## [Stored data]
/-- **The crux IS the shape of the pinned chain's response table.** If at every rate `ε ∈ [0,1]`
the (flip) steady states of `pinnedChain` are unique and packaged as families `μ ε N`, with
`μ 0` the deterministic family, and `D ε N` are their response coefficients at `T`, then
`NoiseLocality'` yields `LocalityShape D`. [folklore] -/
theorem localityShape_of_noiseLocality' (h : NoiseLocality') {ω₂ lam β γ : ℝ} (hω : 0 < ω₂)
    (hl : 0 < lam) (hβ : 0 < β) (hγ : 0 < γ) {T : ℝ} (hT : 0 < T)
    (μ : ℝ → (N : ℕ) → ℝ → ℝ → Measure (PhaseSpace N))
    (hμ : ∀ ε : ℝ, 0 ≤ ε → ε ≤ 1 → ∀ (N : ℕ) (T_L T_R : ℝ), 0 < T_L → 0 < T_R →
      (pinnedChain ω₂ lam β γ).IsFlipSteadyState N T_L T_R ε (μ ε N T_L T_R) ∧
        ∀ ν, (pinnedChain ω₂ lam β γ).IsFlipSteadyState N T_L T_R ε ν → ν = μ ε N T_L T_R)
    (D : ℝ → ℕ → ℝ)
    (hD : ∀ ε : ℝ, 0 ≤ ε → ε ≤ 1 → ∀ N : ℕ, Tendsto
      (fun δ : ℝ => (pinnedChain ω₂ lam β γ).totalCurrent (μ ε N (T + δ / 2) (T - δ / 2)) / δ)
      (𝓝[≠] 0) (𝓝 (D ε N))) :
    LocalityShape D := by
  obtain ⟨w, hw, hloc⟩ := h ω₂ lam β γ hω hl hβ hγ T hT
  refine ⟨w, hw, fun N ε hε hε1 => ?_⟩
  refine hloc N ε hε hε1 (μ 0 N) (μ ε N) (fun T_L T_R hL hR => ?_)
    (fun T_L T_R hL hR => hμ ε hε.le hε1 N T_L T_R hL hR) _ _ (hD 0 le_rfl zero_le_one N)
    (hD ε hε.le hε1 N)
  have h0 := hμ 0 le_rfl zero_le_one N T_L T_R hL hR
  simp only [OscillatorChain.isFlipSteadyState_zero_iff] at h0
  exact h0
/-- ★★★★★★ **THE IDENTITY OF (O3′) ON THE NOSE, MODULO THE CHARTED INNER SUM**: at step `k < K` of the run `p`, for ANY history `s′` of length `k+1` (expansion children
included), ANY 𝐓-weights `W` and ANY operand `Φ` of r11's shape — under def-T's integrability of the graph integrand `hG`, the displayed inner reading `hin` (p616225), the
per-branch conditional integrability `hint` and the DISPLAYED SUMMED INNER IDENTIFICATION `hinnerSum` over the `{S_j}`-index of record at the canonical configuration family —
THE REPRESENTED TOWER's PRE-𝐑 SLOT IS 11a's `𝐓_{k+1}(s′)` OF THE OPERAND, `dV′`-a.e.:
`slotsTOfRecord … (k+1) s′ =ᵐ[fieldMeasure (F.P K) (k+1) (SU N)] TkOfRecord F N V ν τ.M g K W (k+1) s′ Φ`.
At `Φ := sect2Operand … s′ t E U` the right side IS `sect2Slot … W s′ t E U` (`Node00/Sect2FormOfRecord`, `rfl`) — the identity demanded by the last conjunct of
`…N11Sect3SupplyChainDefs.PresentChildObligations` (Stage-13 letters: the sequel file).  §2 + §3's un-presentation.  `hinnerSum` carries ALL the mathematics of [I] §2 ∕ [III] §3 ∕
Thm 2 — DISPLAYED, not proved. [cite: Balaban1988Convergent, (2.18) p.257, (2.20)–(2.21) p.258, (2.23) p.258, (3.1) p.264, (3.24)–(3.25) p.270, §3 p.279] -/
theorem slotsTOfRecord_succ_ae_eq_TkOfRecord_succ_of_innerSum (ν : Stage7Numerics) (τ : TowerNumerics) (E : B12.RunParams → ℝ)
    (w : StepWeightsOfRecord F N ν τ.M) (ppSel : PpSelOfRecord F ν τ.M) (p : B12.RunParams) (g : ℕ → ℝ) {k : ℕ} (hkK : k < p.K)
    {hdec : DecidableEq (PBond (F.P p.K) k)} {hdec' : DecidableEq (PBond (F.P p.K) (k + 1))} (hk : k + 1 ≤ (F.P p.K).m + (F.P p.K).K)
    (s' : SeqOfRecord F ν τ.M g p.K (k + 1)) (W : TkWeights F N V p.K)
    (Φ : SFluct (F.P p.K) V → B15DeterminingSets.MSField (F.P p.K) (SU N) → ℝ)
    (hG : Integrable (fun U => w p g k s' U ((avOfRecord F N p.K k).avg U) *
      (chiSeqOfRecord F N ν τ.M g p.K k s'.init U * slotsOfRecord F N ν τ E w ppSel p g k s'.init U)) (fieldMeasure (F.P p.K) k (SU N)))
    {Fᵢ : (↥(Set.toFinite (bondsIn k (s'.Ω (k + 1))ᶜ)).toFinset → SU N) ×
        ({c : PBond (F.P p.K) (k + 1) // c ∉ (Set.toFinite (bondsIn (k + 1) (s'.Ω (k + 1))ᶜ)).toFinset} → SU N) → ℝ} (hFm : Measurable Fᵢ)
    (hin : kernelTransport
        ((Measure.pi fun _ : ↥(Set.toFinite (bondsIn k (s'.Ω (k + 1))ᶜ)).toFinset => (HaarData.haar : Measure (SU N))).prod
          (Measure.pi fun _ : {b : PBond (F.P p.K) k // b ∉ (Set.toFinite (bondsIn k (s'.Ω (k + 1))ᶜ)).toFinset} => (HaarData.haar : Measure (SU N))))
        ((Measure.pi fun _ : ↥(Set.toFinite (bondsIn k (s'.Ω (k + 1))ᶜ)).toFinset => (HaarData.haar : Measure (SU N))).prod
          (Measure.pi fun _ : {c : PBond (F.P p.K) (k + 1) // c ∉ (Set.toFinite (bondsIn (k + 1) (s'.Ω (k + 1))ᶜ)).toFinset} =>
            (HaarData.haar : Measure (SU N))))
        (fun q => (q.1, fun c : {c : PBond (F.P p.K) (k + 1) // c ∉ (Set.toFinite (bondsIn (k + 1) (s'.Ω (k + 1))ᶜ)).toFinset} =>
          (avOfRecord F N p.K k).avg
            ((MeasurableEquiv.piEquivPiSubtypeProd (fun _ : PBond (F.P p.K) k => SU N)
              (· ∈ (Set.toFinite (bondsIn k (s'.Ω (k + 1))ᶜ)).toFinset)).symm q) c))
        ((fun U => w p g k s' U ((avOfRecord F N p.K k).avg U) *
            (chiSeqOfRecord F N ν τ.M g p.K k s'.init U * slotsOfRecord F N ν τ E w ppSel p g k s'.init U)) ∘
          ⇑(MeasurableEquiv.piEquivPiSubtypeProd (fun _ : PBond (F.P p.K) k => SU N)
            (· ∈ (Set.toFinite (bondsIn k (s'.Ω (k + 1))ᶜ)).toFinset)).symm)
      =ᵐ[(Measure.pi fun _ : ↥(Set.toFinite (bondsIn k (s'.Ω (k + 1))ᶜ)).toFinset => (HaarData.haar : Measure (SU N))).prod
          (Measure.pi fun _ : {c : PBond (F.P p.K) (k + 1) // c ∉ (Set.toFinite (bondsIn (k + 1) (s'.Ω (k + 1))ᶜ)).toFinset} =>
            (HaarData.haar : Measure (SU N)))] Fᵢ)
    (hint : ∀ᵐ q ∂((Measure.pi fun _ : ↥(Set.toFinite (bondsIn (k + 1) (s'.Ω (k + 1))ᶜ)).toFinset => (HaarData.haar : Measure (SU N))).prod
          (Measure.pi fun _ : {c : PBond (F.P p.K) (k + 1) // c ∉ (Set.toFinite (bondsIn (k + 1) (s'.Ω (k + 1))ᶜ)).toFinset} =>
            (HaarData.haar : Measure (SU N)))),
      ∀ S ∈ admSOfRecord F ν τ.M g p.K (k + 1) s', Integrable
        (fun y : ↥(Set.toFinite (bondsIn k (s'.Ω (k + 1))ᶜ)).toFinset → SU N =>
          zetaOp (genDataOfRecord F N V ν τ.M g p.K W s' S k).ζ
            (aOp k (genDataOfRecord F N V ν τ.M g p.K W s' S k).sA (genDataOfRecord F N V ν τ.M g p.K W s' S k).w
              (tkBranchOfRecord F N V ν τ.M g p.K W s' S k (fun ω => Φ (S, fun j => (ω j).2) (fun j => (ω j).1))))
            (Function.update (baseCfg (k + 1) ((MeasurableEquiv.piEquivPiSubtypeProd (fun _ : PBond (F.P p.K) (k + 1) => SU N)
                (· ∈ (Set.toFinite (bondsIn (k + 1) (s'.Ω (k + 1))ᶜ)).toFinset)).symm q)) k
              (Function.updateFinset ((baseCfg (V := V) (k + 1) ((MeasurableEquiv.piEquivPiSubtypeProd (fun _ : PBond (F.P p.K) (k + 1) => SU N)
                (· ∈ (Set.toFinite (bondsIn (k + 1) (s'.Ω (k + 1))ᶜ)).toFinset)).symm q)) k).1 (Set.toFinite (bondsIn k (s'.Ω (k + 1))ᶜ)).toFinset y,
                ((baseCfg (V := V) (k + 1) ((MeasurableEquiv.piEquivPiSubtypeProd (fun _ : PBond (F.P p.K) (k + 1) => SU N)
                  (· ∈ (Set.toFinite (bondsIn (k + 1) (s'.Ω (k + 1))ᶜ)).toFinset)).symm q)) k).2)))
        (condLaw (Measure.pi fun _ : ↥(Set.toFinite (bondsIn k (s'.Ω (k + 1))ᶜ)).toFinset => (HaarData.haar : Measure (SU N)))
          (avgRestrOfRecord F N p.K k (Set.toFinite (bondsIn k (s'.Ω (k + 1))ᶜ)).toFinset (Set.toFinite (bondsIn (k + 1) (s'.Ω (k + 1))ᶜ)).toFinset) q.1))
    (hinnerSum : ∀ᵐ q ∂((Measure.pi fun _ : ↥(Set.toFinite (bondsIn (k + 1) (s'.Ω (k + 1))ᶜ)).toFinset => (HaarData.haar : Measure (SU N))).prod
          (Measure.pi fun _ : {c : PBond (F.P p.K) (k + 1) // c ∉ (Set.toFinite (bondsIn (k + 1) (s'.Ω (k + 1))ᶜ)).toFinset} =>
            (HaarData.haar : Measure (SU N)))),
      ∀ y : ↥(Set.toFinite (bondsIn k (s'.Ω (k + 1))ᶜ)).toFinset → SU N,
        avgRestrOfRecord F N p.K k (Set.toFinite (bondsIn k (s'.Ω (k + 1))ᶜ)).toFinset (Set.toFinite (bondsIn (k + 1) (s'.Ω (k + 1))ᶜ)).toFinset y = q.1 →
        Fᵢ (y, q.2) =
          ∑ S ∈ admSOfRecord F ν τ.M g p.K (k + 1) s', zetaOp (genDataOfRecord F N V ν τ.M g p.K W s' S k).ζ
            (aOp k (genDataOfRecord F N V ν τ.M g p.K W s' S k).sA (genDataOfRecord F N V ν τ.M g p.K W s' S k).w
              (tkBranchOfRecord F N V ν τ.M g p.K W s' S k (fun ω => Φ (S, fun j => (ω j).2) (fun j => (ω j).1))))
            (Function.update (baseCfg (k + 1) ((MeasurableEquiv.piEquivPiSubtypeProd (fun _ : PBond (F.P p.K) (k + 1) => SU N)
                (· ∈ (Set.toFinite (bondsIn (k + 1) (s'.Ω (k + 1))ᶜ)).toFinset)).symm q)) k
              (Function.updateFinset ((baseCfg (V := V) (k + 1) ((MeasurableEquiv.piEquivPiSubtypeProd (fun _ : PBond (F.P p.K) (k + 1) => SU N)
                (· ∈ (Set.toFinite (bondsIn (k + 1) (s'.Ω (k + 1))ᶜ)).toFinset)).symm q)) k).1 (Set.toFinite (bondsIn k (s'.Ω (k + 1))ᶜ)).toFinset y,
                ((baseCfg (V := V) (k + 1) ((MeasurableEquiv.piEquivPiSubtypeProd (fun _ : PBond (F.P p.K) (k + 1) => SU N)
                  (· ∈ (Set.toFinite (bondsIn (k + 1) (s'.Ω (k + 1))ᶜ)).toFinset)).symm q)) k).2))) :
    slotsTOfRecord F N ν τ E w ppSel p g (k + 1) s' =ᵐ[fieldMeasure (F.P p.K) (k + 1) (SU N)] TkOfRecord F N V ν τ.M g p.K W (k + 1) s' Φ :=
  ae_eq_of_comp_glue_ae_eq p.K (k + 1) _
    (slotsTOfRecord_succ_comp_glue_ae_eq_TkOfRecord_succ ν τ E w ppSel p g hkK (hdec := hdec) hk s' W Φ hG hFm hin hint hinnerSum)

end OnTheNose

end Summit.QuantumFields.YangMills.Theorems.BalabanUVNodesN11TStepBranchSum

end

## [YOUR OBJECTIVE]
A single number is the whole answer: the number of lines in the entries that include "avOfRecord".

## [RESULT BELOW]
3